Your instructions:
Beneath this line are the data; copy exactly the part of them that opens with the line containing "-- φ(ε) = (τ − εP)²" and closes with the line containing "q * (s - τ)) := by", and only that part.

BEGIN Exercise data

import Summits.CriticalPhenomena.PercolationContinuityZ3.Theorems.PercNearOneGluingNoHeavyLowerTailAPLLadderApex
import HarnessLib

/-!
# `NoHeavyLowerTail` (stmt-CriticalPhenomena-4575) — PENDANT APEX: intermediate attachment strengths never help
# (`E(ε) ≤ max(DV²(g), E(g))`, convexity in the apex weight)

Support file (prover prim-ineq-gen-8 gen 62; `--supports stmt-CriticalPhenomena-4575`; memo
run/shared/lean/prim/prim-ineq-gen-8/FINDING-gen62-BEYONDSP.md §2).  No definitions, no named facts, no sorries.

If the apex `o` hangs at a core vertex `g` by one edge of weight `ε ∈ [0,1]`, the numbers of `(o; u, v)` are `(εp, επ, ετ, s − ετ)` in terms of the
core numbers `p = P(u ∈ cl g)`, `π = P(v ∈ cl g)`, `τ = P(u, v ∈ cl g)`, `s = P(v ∈ cl u) = m + τ` (`pendant_apex_numbers`), so
`E(ε) = (τ − εpπ)²/(pπ(s − ετ))`.  The function `ε ↦ (τ − εpπ)² − C·pπ·(s − ετ)` is CONVEX, hence `E(ε) ≤ C` for all `ε ∈ [0,1]` as soon as it
holds at the two ends: `ε → 0` is the three-point ratio `DV² = τ²/(pπs) ≤ C` of the core and `ε = 1` (the apex glued onto `g`) is `E(g; u, v) ≤ C`.
* `pendant_convex` — the real-variable lemma.
* **`pendant_E_le`** — graph form: `o` off the core `R`, edge `s(o,g)` of any weight in `[0,1]`; if `(g; u, v)` on `R` satisfies
  `τ² ≤ C·pπ·s` and `(τ − pπ)² ≤ C·pπ·m` then `(o; u, v)` on `insert s(o,g) R` satisfies `κ² ≤ C·pπm`.
So for a pendant apex only the WEAK limit (`DV²`) and the FULL attachment (`o = g`) matter — the reduction used throughout the `beyond SP`
analysis (memo §2), now at the `PrW` level for every finite weighted graph. [this work]
-/

namespace Summit.CriticalPhenomena.PercolationContinuityZ3.Theorems

namespace APL

open Literature.Probability.Percolation Literature.Probability.Percolation.Gladkov Literature.Probability.Percolation.DecisionTree
open scoped Classical

variable {V : Type*} [Fintype V]

/-- Convexity in the apex weight: if `τ² ≤ C·p·π·s` (`ε = 0`) and `(τ − pπ)² ≤ C·p·π·(s − τ)` (`ε = 1`) with `p, π ≥ 0`, then
`(ετ − (εp)(επ))² ≤ C·(εp)(επ)·(s − ετ)` for every `ε ∈ [0,1]` (the difference of the two sides of `(τ − εpπ)² ≤ C pπ (s − ετ)` is a convex
quadratic in `ε`). [this work] -/
theorem pendant_convex (C p q τ s ε : ℝ) (hp : 0 ≤ p) (hq : 0 ≤ q) (hε0 : 0 ≤ ε) (hε1 : ε ≤ 1)
    (h0 : τ ^ 2 ≤ C * p * q * s) (h1 : (τ - p * q) ^ 2 ≤ C * p * q * (s - τ)) :
    (ε * τ - ε * p * (ε * q)) ^ 2 ≤ C * (ε * p) * (ε * q) * (s - ε * τ) := by
  -- φ(ε) = (τ − εP)² − C P (s − ετ), P = pq, is convex with φ(0), φ(1) ≤ 0, so φ(ε) ≤ (1−ε)φ(0) + εφ(1) ≤ 0
  have hP : 0 ≤ p * q := mul_nonneg hp hq
  have key : (τ - ε * (p * q)) ^ 2 - C * (p * q) * (s - ε * τ)
      ≤ (1 - ε) * (τ ^ 2 - C * p * q * s) + ε * ((τ - p * q) ^ 2 - C * p * q * (s - τ)) := by
    nlinarith [mul_nonneg (mul_nonneg hε0 (sub_nonneg.2 hε1)) (sq_nonneg (p * q))]
  have h2 : (1 - ε) * (τ ^ 2 - C * p * q * s) ≤ 0 := mul_nonpos_of_nonneg_of_nonpos (sub_nonneg.2 hε1) (sub_nonpos.2 h0)
  have h3 : ε * ((τ - p * q) ^ 2 - C * p * q * (s - τ)) ≤ 0 := mul_nonpos_of_nonneg_of_nonpos hε0 (sub_nonpos.2 h1)
  have hφ : (τ - ε * (p * q)) ^ 2 ≤ C * (p * q) * (s - ε * τ) := by linarith
  have e1 : (ε * τ - ε * p * (ε * q)) ^ 2 = ε ^ 2 * (τ - ε * (p * q)) ^ 2 := by ring
  have e2 : C * (ε * p) * (ε * q) * (s - ε * τ) = ε ^ 2 * (C * (p * q) * (s - ε * τ)) := by ring
  rw [e1, e2]
  exact mul_le_mul_of_nonneg_left hφ (sq_nonneg ε)

/-- **Pendant apex: only the weak limit and the full attachment matter.**  Let the apex `o` hang at `g` by the single edge `s(o, g)` (any
weight in `[0,1]`; `o` off the core `R`; ports `u, v ≠ o`).  If on the core the three-point ratio satisfies `P(u,v ∈ cl g)² ≤ C·P(u ∈ cl g)·
P(v ∈ cl g)·P(v ∈ cl u)` (`DV² ≤ C`) and `g` as an apex satisfies `(P(u,v ∈ cl g) − P(u ∈ cl g)P(v ∈ cl g))² ≤ C·P(u ∈ cl g)P(v ∈ cl g)·
P(u ∉ cl g, v ∈ cl u)` (`E(g; u, v) ≤ C`), then `(o; u, v)` on `insert s(o,g) R` satisfies `E ≤ C`:
`(P(u,v ∈ cl o) − P(u ∈ cl o)P(v ∈ cl o))² ≤ C·P(u ∈ cl o)·P(v ∈ cl o)·P(u ∉ cl o, v ∈ cl u)`.  (For two-terminal series–parallel cores
both hypotheses hold with `C = 28/27`: `sp_threePoint_le'`, `sp_E_le`.) [this work] -/
theorem pendant_E_le (p : Sym2 V → ℝ) (hp0 : ∀ e, 0 ≤ p e) (hp1 : ∀ e, p e ≤ 1) (R : Finset (Sym2 V)) (o g u v : V) (hog : o ≠ g)
    (huo : u ≠ o) (hvo : v ≠ o) (hR : ∀ f ∈ R, o ∉ f) (C : ℝ)
    (hDV : PrW R p {K : Finset (Sym2 V) | u ∈ cl K g ∧ v ∈ cl K g} ^ 2
        ≤ C * PrW R p {K : Finset (Sym2 V) | u ∈ cl K g} * PrW R p {K : Finset (Sym2 V) | v ∈ cl K g} * PrW R p {K : Finset (Sym2 V) | v ∈ cl K u})
    (hE : (PrW R p {K : Finset (Sym2 V) | u ∈ cl K g ∧ v ∈ cl K g}
        - PrW R p {K : Finset (Sym2 V) | u ∈ cl K g} * PrW R p {K : Finset (Sym2 V) | v ∈ cl K g}) ^ 2
        ≤ C * PrW R p {K : Finset (Sym2 V) | u ∈ cl K g} * PrW R p {K : Finset (Sym2 V) | v ∈ cl K g}
          * PrW R p {K : Finset (Sym2 V) | u ∉ cl K g ∧ v ∈ cl K u}) :
    (PrW (insert s(o, g) R) p {K : Finset (Sym2 V) | u ∈ cl K o ∧ v ∈ cl K o}
        - PrW (insert s(o, g) R) p {K : Finset (Sym2 V) | u ∈ cl K o} * PrW (insert s(o, g) R) p {K : Finset (Sym2 V) | v ∈ cl K o}) ^ 2
      ≤ C * PrW (insert s(o, g) R) p {K : Finset (Sym2 V) | u ∈ cl K o} * PrW (insert s(o, g) R) p {K : Finset (Sym2 V) | v ∈ cl K o}
        * PrW (insert s(o, g) R) p {K : Finset (Sym2 V) | u ∉ cl K o ∧ v ∈ cl K u} := by
  obtain ⟨ap, aπ, aτ, am⟩ := pendant_apex_numbers p R o g u v hog huo hvo hR
  have hs := pendant_split_bc' p R g u v
  rw [← m_event_eq_cell p R g u v] at hs
  rw [hs] at hDV
  rw [ap, aπ, aτ, am]
  have hP1 : 0 ≤ PrW R p {K : Finset (Sym2 V) | u ∈ cl K g} := PrW_nonneg R hp0 hp1 _
  have hP2 : 0 ≤ PrW R p {K : Finset (Sym2 V) | v ∈ cl K g} := PrW_nonneg R hp0 hp1 _
  have key := pendant_convex C (PrW R p {K : Finset (Sym2 V) | u ∈ cl K g}) (PrW R p {K : Finset (Sym2 V) | v ∈ cl K g})
    (PrW R p {K : Finset (Sym2 V) | u ∈ cl K g ∧ v ∈ cl K g})
    (PrW R p {K : Finset (Sym2 V) | u ∉ cl K g ∧ v ∈ cl K u} + PrW R p {K : Finset (Sym2 V) | u ∈ cl K g ∧ v ∈ cl K g})
    (p s(o, g)) hP1 hP2 (hp0 _) (hp1 _) hDV (by
      have e : PrW R p {K : Finset (Sym2 V) | u ∉ cl K g ∧ v ∈ cl K u} + PrW R p {K : Finset (Sym2 V) | u ∈ cl K g ∧ v ∈ cl K g}
          - PrW R p {K : Finset (Sym2 V) | u ∈ cl K g ∧ v ∈ cl K g} = PrW R p {K : Finset (Sym2 V) | u ∉ cl K g ∧ v ∈ cl K u} := by ring
      rw [e]; exact hE)
  convert key using 2

end APL

end Summit.CriticalPhenomena.PercolationContinuityZ3.Theorems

END Exercise data

Answer area:
  -- φ(ε) = (τ − εP)² − C P (s − ετ), P = pq, is convex with φ(0), φ(1) ≤ 0, so φ(ε) ≤ (1−ε)φ(0) + εφ(1) ≤ 0
  have hP : 0 ≤ p * q := mul_nonneg hp hq
  have key : (τ - ε * (p * q)) ^ 2 - C * (p * q) * (s - ε * τ)
      ≤ (1 - ε) * (τ ^ 2 - C * p * q * s) + ε * ((τ - p * q) ^ 2 - C * p * q * (s - τ)) := by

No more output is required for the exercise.